_Work required:_ Print the listing that follows, character for character.

_Data section:_

/-- **Every point of the torus part `X ∩ D₊(∏ xⱼ)` of `X = V₊(F_A)` is hit by the Shioda map**
from the torus part of the Fermat variety (Kloosterman 2017, §2: `Y* → X*` is surjective): over
the algebraic closure `L` of `κ(x)`, `x = [z]` with `z ∈ (Lˣ)ⁿ⁺²`, `z = w^B` is solvable,
`Σ wᵢᵈ = F_A(z) = 0`, and `[w]` is an `L`-point of `U` mapped to `[z]`.
[cite: Kloosterman2017, §2 (surjectivity of Y* → X* after Lemma 2.8)] -/
theorem exists_comp_shiodaOnTorusPart_eq {Y : SchemeOver k} (ιY : Y ⟶ projectiveSpace (n + 1) k)
    [IsClosedImmersion ιY.left] {B : Matrix (Fin (n + 2)) (Fin (n + 2)) ℤ} {δ : ℤ}
    (hδ : ∀ j, ∑ l, B j l = δ) {d : ℕ} (hd : 0 < d)
    (hYrange : Set.range ιY.left.base =
      ProjectiveSpectrum.zeroLocus 𝒜 ({fermatPolynomial k n d} : Set (MvPolynomial _ k)))
    (A : Matrix (Fin (n + 2)) (Fin (n + 2)) ℕ)
    (hAB : A.map (Nat.cast : ℕ → ℤ) * B = (d : ℤ) • (1 : Matrix _ _ ℤ)) {e : ℕ} (he : 0 < e)
    (hrow : ∀ i, ∑ j, A i j = e) {X : SchemeOver k} (ιX : X ⟶ projectiveSpace (n + 1) k)
    (hXrange : Set.range ιX.left.base =
      ProjectiveSpectrum.zeroLocus 𝒜 ({polynomial k A} : Set (MvPolynomial _ k)))
    (x : X.left) (hx : ιX.left.base x ∈ Proj.basicOpen 𝒜 (torusForm k n)) :
    ∃ (L : Type u) (_ : Field L) (Q : Spec (CommRingCat.of L) ⟶ (torusPart (toProjHom ιY) : Scheme.{u}))
      (Px : Spec (CommRingCat.of L) ⟶ X.left),
      Px.base (IsLocalRing.closedPoint L) = x ∧
        Q ≫ shiodaOnTorusPart (toProjHom ιY) hδ = Px ≫ toProjHom ιX := by
  -- the geometric point over `x`
  let K : Type u := X.left.residueField x
  let L : Type u := AlgebraicClosure K
  letI : Algebra k L :=
    ((algebraMap K L).comp (Spec.preimage (X.left.fromSpecResidueField x ≫ X.hom)).hom).toAlgebra
  let Px : AlgPoints X L :=
    AlgPoints.mk (Spec.map (CommRingCat.ofHom (algebraMap K L)) ≫ X.left.fromSpecResidueField x) (by
      rw [Category.assoc, ← Spec.map_preimage (X.left.fromSpecResidueField x ≫ X.hom),
        ← Spec.map_comp]
      rfl)
  have hPx : Px.left.base (IsLocalRing.closedPoint L) = x := by
    show (X.left.fromSpecResidueField x).base
      ((Spec.map (CommRingCat.ofHom (algebraMap K L))).base (IsLocalRing.closedPoint L)) = x
    exact Scheme.fromSpecResidueField_apply x _
  -- homogeneous coordinates `z` of `x`: all non-zero, with `F_A(z) = 0`
  obtain ⟨z₀, hz₀, hPz⟩ := ProjectiveSpace.exists_eq_pointOfVec (AlgPoints.map ιX Px)
  have hpt : (ProjectiveSpace.pointOfVec k z₀ hz₀).pt = ιX.left.base x := by
    rw [← hPz]
    show ιX.left.base (Px.left.base (IsLocalRing.closedPoint L)) = _
    rw [hPx]
  have hFz : aeval z₀ (polynomial k A) = 0 := by
    rw [← ProjectiveSpace.pt_pointOfVec_mem_zeroLocus_iff z₀ hz₀ he
      ((mem_homogeneousSubmodule e _).mpr (isHomogeneous_polynomial k hrow)), hpt, ← hXrange]
    exact Set.mem_range_self _
  have htz : aeval z₀ (torusForm k n) ≠ 0 := by
    rw [← ProjectiveSpace.pt_pointOfVec_mem_basicOpen_iff z₀ hz₀ (Nat.succ_pos _) torusForm_mem,
      hpt]
    exact hx
  have hz0 : ∀ l, z₀ l ≠ 0 := fun l hl => htz (by
    rw [aeval_torusForm]
    exact Finset.prod_eq_zero (Finset.mem_univ l) hl)
  obtain ⟨z, hzz⟩ : ∃ z : Fin (n + 2) → Lˣ, (fun l => ((z l : Lˣ) : L)) = z₀ :=
    ⟨fun l => Units.mk0 (z₀ l) (hz0 l), rfl⟩
  -- solve `w^B = z`
  have hBdet : B.det ≠ 0 := (det_ne_zero_of_mul_eq hAB (by exact_mod_cast hd.ne')).1
  obtain ⟨w, hw⟩ := exists_monoMap_eq B hBdet z
  have hmz : (fun j => ((monoMap B w j : Lˣ) : L)) = z₀ := by
    rw [hw]
    exact hzz
  -- `[w]` lies on `Y`, inside the torus part
  have hFw : aeval (fun l => ((w l : Lˣ) : L)) (fermatPolynomial k n d) = 0 := by
    have h := aeval_monoMap_polynomial (k := k) A B hAB w
    rw [hmz, hFz] at h
    simpa [fermatPolynomial] using h.symm
  have hmemY : (ProjectiveSpace.pointOfVec k _ (units_ne_zero w)).pt ∈ Set.range ιY.left := by
    show _ ∈ Set.range ιY.left.base
    rw [hYrange]
    exact (ProjectiveSpace.pt_pointOfVec_mem_zeroLocus_iff _ _ hd
      ((mem_homogeneousSubmodule d _).mpr (isHomogeneous_fermatPolynomial n d))).mpr hFw
  let Qy : AlgPoints Y L := (ProjectiveSpace.pointOfVec k _ (units_ne_zero w)).liftClosed ιY hmemY
  have hQy : AlgPoints.map ιY Qy = ProjectiveSpace.pointOfVec k _ (units_ne_zero w) :=
    AlgPoints.map_liftClosed ιY _ hmemY
  have hQyU : Qy.pt ∈ torusPart (toProjHom ιY) := by
    show (AlgPoints.map ιY Qy).pt ∈ Proj.basicOpen 𝒜 (torusForm k n)
    rw [hQy]
    exact (ProjectiveSpace.pt_pointOfVec_mem_basicOpen_iff _ _ (Nat.succ_pos _)
      torusForm_mem).mpr (aeval_torusForm_units_ne_zero w)
  have hrange : Set.range Qy.left ⊆ Set.range (torusPart (toProjHom ιY)).ι := by
    rw [Scheme.Opens.range_ι]
    exact Qy.range_left_subset hQyU
  obtain ⟨Q, hQfac⟩ : ∃ Q : Spec (CommRingCat.of L) ⟶ (torusPart (toProjHom ιY) : Scheme.{u}),
      Q ≫ (torusPart (toProjHom ιY)).ι = Qy.left :=
    ⟨IsOpenImmersion.lift _ _ hrange, IsOpenImmersion.lift_fac _ _ hrange⟩
  have hQ : Q ≫ (torusPart (toProjHom ιY)).ι ≫ toProjHom ιY =
      (ProjectiveSpace.pointOfVec k (fun l => ((w l : Lˣ) : L)) (units_ne_zero w)).left := by
    rw [← Category.assoc, hQfac, ← hQy]
    rfl
  refine ⟨L, inferInstance, Q, Px.left, hPx, ?_⟩
  rw [comp_shiodaOnTorusPart (toProjHom ιY) hδ Q w hQ, pointOfVec_congr hmz _ hz₀, ← hPz]
  rfl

_Your response:_
/-- **Every point of the torus part `X ∩ D₊(∏ xⱼ)` of `X = V₊(F_A)` is hit by the Shioda map**
from the torus part of the Fermat variety (Kloosterman 2017, §2: `Y* → X*` is surjective): over
the algebraic closure `L` of `κ(x)`, `x = [z]` with `z ∈ (Lˣ)ⁿ⁺²`, `z = w^B` is solvable,
`Σ wᵢᵈ = F_A(z) = 0`, and `[w]` is an `L`-point of `U` mapped to `[z]`.
[cite: Kloosterman2017, §2 (surjectivity of Y* → X* after Lemma 2.8)] -/
theorem exists_comp_shiodaOnTorusPart_eq {Y : SchemeOver k} (ιY : Y ⟶ projectiveSpace (n + 1) k)
    [IsClosedImmersion ιY.left] {B : Matrix (Fin (n + 2)) (Fin (n + 2)) ℤ} {δ : ℤ}
    (hδ : ∀ j, ∑ l, B j l = δ) {d : ℕ} (hd : 0 < d)
    (hYrange : Set.range ιY.left.base =
      ProjectiveSpectrum.zeroLocus 𝒜 ({fermatPolynomial k n d} : Set (MvPolynomial _ k)))
    (A : Matrix (Fin (n + 2)) (Fin (n + 2)) ℕ)
    (hAB : A.map (Nat.cast : ℕ → ℤ) * B = (d : ℤ) • (1 : Matrix _ _ ℤ)) {e : ℕ} (he : 0 < e)
    (hrow : ∀ i, ∑ j, A i j = e) {X : SchemeOver k} (ιX : X ⟶ projectiveSpace (n + 1) k)
    (hXrange : Set.range ιX.left.base =
      ProjectiveSpectrum.zeroLocus 𝒜 ({polynomial k A} : Set (MvPolynomial _ k)))
    (x : X.left) (hx : ιX.left.base x ∈ Proj.basicOpen 𝒜 (torusForm k n)) :
    ∃ (L : Type u) (_ : Field L) (Q : Spec (CommRingCat.of L) ⟶ (torusPart (toProjHom ιY) : Scheme.{u}))
      (Px : Spec (CommRingCat.of L) ⟶ X.left),
      Px.base (IsLocalRing.closedPoint L) = x ∧
        Q ≫ shiodaOnTorusPart (toProjHom ιY) hδ = Px ≫ toProjHom ιX := by
  -- the geometric point over `x`
  let K : Type u := X.left.residueField x
  let L : Type u := AlgebraicClosure K
  letI : Algebra k L :=
    ((algebraMap K L).comp (Spec.preimage (X.left.fromSpecResidueField x ≫ X.hom)).hom).toAlgebra
  let Px : AlgPoints X L :=
    AlgPoints.mk (Spec.map (CommRingCat.ofHom (algebraMap K L)) ≫ X.left.fromSpecResidueField x) (by
      rw [Category.assoc, ← Spec.map_preimage (X.left.fromSpecResidueField x ≫ X.hom),
        ← Spec.map_comp]
      rfl)
  have hPx : Px.left.base (IsLocalRing.closedPoint L) = x := by
    show (X.left.fromSpecResidueField x).base
      ((Spec.map (CommRingCat.ofHom (algebraMap K L))).base (IsLocalRing.closedPoint L)) = x
    exact Scheme.fromSpecResidueField_apply x _
  -- homogeneous coordinates `z` of `x`: all non-zero, with `F_A(z) = 0`
  obtain ⟨z₀, hz₀, hPz⟩ := ProjectiveSpace.exists_eq_pointOfVec (AlgPoints.map ιX Px)
  have hpt : (ProjectiveSpace.pointOfVec k z₀ hz₀).pt = ιX.left.base x := by
    rw [← hPz]
    show ιX.left.base (Px.left.base (IsLocalRing.closedPoint L)) = _
    rw [hPx]
  have hFz : aeval z₀ (polynomial k A) = 0 := by
    rw [← ProjectiveSpace.pt_pointOfVec_mem_zeroLocus_iff z₀ hz₀ he
      ((mem_homogeneousSubmodule e _).mpr (isHomogeneous_polynomial k hrow)), hpt, ← hXrange]
    exact Set.mem_range_self _
  have htz : aeval z₀ (torusForm k n) ≠ 0 := by
    rw [← ProjectiveSpace.pt_pointOfVec_mem_basicOpen_iff z₀ hz₀ (Nat.succ_pos _) torusForm_mem,
      hpt]
    exact hx
  have hz0 : ∀ l, z₀ l ≠ 0 := fun l hl => htz (by
    rw [aeval_torusForm]
    exact Finset.prod_eq_zero (Finset.mem_univ l) hl)
  obtain ⟨z, hzz⟩ : ∃ z : Fin (n + 2) → Lˣ, (fun l => ((z l : Lˣ) : L)) = z₀ :=
    ⟨fun l => Units.mk0 (z₀ l) (hz0 l), rfl⟩
  -- solve `w^B = z`
  have hBdet : B.det ≠ 0 := (det_ne_zero_of_mul_eq hAB (by exact_mod_cast hd.ne')).1
  obtain ⟨w, hw⟩ := exists_monoMap_eq B hBdet z
  have hmz : (fun j => ((monoMap B w j : Lˣ) : L)) = z₀ := by
    rw [hw]
    exact hzz
  -- `[w]` lies on `Y`, inside the torus part
  have hFw : aeval (fun l => ((w l : Lˣ) : L)) (fermatPolynomial k n d) = 0 := by
    have h := aeval_monoMap_polynomial (k := k) A B hAB w
    rw [hmz, hFz] at h
    simpa [fermatPolynomial] using h.symm
  have hmemY : (ProjectiveSpace.pointOfVec k _ (units_ne_zero w)).pt ∈ Set.range ιY.left := by
    show _ ∈ Set.range ιY.left.base
    rw [hYrange]
    exact (ProjectiveSpace.pt_pointOfVec_mem_zeroLocus_iff _ _ hd
      ((mem_homogeneousSubmodule d _).mpr (isHomogeneous_fermatPolynomial n d))).mpr hFw
  let Qy : AlgPoints Y L := (ProjectiveSpace.pointOfVec k _ (units_ne_zero w)).liftClosed ιY hmemY
  have hQy : AlgPoints.map ιY Qy = ProjectiveSpace.pointOfVec k _ (units_ne_zero w) :=
    AlgPoints.map_liftClosed ιY _ hmemY
  have hQyU : Qy.pt ∈ torusPart (toProjHom ιY) := by
    show (AlgPoints.map ιY Qy).pt ∈ Proj.basicOpen 𝒜 (torusForm k n)
    rw [hQy]
    exact (ProjectiveSpace.pt_pointOfVec_mem_basicOpen_iff _ _ (Nat.succ_pos _)
      torusForm_mem).mpr (aeval_torusForm_units_ne_zero w)
  have hrange : Set.range Qy.left ⊆ Set.range (torusPart (toProjHom ιY)).ι := by
    rw [Scheme.Opens.range_ι]
    exact Qy.range_left_subset hQyU
  obtain ⟨Q, hQfac⟩ : ∃ Q : Spec (CommRingCat.of L) ⟶ (torusPart (toProjHom ιY) : Scheme.{u}),
      Q ≫ (torusPart (toProjHom ιY)).ι = Qy.left :=
    ⟨IsOpenImmersion.lift _ _ hrange, IsOpenImmersion.lift_fac _ _ hrange⟩
  have hQ : Q ≫ (torusPart (toProjHom ιY)).ι ≫ toProjHom ιY =
      (ProjectiveSpace.pointOfVec k (fun l => ((w l : Lˣ) : L)) (units_ne_zero w)).left := by
    rw [← Category.assoc, hQfac, ← hQy]
    rfl
  refine ⟨L, inferInstance, Q, Px.left, hPx, ?_⟩
  rw [comp_shiodaOnTorusPart (toProjHom ιY) hδ Q w hQ, pointOfVec_congr hmz _ hz₀, ← hPz]
  rfl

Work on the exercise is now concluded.